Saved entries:
= = = = =
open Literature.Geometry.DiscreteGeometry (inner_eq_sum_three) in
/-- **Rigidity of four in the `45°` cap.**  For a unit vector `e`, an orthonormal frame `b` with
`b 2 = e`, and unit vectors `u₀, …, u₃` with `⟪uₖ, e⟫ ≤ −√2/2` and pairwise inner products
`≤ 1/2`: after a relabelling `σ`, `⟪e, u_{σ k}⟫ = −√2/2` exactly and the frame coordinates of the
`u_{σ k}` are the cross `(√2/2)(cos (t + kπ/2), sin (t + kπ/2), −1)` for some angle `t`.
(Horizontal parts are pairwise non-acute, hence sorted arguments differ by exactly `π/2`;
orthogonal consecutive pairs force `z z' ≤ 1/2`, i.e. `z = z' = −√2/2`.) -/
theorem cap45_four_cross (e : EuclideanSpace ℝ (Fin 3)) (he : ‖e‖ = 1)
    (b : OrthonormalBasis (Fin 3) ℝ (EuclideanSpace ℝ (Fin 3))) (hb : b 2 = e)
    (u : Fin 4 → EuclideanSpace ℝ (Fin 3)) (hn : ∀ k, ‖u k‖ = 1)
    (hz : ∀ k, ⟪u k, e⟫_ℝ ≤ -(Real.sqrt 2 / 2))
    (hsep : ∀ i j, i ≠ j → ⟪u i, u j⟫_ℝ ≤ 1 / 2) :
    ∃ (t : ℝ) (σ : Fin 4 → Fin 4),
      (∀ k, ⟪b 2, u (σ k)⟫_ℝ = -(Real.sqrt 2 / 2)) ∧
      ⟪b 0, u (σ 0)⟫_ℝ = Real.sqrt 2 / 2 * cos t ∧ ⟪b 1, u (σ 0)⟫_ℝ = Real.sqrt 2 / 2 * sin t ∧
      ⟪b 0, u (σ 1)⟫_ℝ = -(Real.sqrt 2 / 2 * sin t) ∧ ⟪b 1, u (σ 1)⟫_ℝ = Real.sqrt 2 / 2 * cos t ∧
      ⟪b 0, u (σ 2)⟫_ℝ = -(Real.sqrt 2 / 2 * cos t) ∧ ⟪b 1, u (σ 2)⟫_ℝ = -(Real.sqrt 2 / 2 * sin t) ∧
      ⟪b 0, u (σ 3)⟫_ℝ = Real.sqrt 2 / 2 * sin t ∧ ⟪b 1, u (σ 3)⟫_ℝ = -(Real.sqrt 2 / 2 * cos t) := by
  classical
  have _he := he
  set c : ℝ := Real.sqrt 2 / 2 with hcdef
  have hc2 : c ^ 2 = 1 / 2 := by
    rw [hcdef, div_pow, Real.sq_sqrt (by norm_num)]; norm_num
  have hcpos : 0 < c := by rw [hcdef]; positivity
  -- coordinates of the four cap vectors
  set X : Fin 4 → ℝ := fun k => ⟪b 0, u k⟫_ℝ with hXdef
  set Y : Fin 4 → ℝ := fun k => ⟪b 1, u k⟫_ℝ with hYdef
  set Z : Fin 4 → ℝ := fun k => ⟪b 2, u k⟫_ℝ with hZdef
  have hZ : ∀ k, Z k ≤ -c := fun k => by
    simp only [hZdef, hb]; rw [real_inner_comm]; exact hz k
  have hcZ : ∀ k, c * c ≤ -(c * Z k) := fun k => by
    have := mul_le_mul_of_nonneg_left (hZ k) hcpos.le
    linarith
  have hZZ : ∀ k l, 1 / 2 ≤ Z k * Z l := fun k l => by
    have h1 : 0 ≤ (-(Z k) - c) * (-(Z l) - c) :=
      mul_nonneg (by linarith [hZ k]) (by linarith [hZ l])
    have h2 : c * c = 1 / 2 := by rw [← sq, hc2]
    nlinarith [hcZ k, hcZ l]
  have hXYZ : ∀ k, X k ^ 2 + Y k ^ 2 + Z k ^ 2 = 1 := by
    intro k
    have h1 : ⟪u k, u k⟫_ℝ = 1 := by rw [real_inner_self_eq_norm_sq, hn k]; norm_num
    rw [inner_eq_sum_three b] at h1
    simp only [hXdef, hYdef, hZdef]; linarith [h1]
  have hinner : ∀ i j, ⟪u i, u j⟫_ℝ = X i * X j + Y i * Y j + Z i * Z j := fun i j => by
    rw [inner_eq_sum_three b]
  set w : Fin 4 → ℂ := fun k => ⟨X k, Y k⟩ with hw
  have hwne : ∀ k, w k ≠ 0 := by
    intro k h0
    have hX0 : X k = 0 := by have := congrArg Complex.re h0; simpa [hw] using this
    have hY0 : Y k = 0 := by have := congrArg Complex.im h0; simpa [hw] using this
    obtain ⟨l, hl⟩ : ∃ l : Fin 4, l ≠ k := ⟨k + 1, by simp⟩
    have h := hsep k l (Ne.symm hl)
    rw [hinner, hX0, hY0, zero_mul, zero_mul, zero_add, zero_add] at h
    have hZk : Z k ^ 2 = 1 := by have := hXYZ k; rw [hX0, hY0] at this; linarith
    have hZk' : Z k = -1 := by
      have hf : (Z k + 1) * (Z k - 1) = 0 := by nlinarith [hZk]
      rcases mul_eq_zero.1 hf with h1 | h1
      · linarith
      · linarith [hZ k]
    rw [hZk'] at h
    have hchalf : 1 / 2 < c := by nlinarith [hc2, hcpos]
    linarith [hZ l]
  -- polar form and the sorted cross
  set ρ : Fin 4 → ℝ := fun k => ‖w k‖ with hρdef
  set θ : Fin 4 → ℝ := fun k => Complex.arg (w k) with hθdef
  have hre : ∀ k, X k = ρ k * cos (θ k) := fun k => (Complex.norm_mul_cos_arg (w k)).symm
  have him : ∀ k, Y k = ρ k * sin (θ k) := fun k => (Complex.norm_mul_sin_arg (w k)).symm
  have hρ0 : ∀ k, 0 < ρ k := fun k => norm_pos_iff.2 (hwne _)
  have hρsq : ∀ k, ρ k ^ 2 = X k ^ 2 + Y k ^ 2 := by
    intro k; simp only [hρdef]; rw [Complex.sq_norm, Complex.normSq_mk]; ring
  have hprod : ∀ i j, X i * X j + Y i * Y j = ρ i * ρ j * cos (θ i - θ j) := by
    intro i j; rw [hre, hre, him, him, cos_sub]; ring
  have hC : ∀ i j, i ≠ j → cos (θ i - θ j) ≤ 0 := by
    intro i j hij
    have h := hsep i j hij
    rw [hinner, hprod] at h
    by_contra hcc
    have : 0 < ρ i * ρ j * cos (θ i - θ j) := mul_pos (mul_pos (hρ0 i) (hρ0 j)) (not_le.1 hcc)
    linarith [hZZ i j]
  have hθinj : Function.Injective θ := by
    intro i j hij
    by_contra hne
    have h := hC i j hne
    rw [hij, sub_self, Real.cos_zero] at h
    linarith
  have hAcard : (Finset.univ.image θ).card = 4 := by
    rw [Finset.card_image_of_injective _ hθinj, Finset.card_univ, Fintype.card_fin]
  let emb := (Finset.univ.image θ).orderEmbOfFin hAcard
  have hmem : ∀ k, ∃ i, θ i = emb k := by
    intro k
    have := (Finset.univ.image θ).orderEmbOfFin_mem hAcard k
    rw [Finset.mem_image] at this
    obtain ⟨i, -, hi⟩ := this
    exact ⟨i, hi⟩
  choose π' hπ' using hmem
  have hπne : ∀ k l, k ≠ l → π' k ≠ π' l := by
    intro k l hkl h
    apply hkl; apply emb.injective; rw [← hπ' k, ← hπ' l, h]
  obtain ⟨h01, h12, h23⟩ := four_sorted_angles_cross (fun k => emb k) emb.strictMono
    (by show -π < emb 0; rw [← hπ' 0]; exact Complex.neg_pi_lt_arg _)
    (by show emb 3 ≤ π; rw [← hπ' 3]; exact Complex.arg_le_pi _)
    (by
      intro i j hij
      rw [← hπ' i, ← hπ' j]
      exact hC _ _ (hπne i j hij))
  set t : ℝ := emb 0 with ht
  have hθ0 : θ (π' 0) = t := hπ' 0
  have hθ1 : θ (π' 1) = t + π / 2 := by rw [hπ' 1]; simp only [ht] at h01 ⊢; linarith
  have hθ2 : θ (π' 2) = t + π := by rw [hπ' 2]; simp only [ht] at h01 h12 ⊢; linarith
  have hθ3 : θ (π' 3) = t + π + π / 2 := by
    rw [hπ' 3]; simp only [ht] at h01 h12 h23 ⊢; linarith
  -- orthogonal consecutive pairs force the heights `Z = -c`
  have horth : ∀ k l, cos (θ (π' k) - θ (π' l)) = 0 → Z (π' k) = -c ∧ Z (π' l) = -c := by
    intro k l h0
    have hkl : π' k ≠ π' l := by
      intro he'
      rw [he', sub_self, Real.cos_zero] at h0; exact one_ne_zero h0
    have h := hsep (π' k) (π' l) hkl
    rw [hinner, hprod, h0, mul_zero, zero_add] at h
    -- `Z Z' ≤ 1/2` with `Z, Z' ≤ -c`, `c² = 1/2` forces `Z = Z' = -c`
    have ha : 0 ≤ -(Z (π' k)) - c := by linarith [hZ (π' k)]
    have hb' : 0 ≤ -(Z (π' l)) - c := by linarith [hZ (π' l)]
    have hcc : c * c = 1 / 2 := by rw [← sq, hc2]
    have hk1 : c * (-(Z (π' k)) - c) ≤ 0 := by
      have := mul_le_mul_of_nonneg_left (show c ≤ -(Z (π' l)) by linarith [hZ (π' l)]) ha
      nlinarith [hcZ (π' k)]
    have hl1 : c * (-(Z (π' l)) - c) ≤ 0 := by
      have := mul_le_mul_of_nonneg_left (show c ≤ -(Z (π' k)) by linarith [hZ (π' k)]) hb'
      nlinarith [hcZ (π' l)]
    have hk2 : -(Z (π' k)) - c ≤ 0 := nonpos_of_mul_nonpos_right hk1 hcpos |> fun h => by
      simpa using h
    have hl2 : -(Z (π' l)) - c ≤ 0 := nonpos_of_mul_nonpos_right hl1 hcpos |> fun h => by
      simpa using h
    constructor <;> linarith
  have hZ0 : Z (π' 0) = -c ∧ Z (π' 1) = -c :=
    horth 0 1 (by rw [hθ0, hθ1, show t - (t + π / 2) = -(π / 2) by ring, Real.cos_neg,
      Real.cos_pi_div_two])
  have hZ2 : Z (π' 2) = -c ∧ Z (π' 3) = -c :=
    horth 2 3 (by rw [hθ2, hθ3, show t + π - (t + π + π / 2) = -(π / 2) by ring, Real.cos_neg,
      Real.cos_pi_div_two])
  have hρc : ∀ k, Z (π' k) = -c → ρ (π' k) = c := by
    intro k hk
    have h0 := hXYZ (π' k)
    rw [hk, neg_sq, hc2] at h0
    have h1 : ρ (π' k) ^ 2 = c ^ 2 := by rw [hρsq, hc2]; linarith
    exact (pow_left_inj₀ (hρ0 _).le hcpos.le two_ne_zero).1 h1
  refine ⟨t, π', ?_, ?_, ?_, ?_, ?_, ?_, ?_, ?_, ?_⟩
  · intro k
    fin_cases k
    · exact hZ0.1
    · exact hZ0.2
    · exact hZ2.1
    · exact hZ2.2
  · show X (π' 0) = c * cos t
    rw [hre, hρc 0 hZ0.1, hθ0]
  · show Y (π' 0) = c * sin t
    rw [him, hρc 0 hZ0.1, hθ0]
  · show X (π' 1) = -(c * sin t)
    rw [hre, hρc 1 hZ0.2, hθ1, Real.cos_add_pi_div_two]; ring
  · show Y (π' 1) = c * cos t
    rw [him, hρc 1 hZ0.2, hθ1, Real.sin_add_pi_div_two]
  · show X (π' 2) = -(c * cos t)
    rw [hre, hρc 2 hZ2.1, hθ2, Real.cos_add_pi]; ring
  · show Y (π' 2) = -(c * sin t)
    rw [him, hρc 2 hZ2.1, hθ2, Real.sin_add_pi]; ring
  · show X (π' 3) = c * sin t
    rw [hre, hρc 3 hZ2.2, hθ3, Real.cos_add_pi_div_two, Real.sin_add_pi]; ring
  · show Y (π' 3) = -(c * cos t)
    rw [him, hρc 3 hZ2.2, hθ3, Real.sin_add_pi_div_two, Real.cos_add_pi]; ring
= = = = =
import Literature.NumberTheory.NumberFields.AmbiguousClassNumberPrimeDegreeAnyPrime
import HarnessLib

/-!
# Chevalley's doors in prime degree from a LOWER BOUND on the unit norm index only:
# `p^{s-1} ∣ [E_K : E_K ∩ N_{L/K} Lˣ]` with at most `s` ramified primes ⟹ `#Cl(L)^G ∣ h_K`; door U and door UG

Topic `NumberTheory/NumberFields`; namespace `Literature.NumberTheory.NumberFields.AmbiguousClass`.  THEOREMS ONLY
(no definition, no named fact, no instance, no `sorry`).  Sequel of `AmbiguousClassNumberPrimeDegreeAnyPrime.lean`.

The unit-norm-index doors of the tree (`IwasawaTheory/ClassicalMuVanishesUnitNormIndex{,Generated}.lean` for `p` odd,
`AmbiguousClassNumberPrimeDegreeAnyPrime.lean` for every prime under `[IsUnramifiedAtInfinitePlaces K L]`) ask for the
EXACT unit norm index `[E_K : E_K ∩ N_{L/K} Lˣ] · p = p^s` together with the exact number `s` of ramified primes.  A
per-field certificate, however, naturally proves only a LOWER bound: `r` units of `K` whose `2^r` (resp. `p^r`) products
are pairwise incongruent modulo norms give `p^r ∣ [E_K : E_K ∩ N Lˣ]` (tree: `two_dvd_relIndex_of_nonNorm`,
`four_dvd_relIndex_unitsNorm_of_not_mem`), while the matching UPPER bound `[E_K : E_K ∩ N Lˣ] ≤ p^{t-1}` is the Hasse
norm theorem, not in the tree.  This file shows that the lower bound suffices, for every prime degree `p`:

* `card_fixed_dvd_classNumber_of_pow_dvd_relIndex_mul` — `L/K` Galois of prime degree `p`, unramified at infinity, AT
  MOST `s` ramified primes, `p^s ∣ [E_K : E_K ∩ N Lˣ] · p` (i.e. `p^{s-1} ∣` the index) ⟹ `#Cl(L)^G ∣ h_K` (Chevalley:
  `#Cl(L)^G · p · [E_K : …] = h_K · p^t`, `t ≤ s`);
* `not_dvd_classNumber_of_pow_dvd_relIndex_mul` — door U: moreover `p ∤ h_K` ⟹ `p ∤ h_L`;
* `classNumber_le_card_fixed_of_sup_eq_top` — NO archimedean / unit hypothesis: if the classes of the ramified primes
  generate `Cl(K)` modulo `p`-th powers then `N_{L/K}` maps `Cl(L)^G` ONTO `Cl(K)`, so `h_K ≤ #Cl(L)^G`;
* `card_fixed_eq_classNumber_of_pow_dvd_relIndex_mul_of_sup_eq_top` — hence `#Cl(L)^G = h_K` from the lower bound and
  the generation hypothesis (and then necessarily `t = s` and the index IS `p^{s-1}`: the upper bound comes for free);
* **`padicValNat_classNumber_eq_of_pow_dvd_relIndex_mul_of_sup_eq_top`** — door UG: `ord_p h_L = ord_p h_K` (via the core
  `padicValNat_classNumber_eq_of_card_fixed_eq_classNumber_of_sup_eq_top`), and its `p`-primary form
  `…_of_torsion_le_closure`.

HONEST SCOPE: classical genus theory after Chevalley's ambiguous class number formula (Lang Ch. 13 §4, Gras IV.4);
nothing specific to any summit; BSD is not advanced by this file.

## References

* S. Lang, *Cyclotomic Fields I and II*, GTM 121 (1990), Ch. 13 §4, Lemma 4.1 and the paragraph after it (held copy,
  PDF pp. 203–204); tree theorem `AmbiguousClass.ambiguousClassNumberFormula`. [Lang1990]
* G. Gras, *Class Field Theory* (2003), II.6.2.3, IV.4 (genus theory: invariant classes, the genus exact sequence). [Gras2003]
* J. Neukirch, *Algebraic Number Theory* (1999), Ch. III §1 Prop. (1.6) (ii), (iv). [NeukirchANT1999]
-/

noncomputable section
= = = = =
Task description
Please copy out each line of the data in which the word "nlinarith" occurs.

Reply
    nlinarith [hcZ k, hcZ l]
      have hf : (Z k + 1) * (Z k - 1) = 0 := by nlinarith [hZk]
    have hchalf : 1 / 2 < c := by nlinarith [hc2, hcpos]
      nlinarith [hcZ (π' k)]
      nlinarith [hcZ (π' l)]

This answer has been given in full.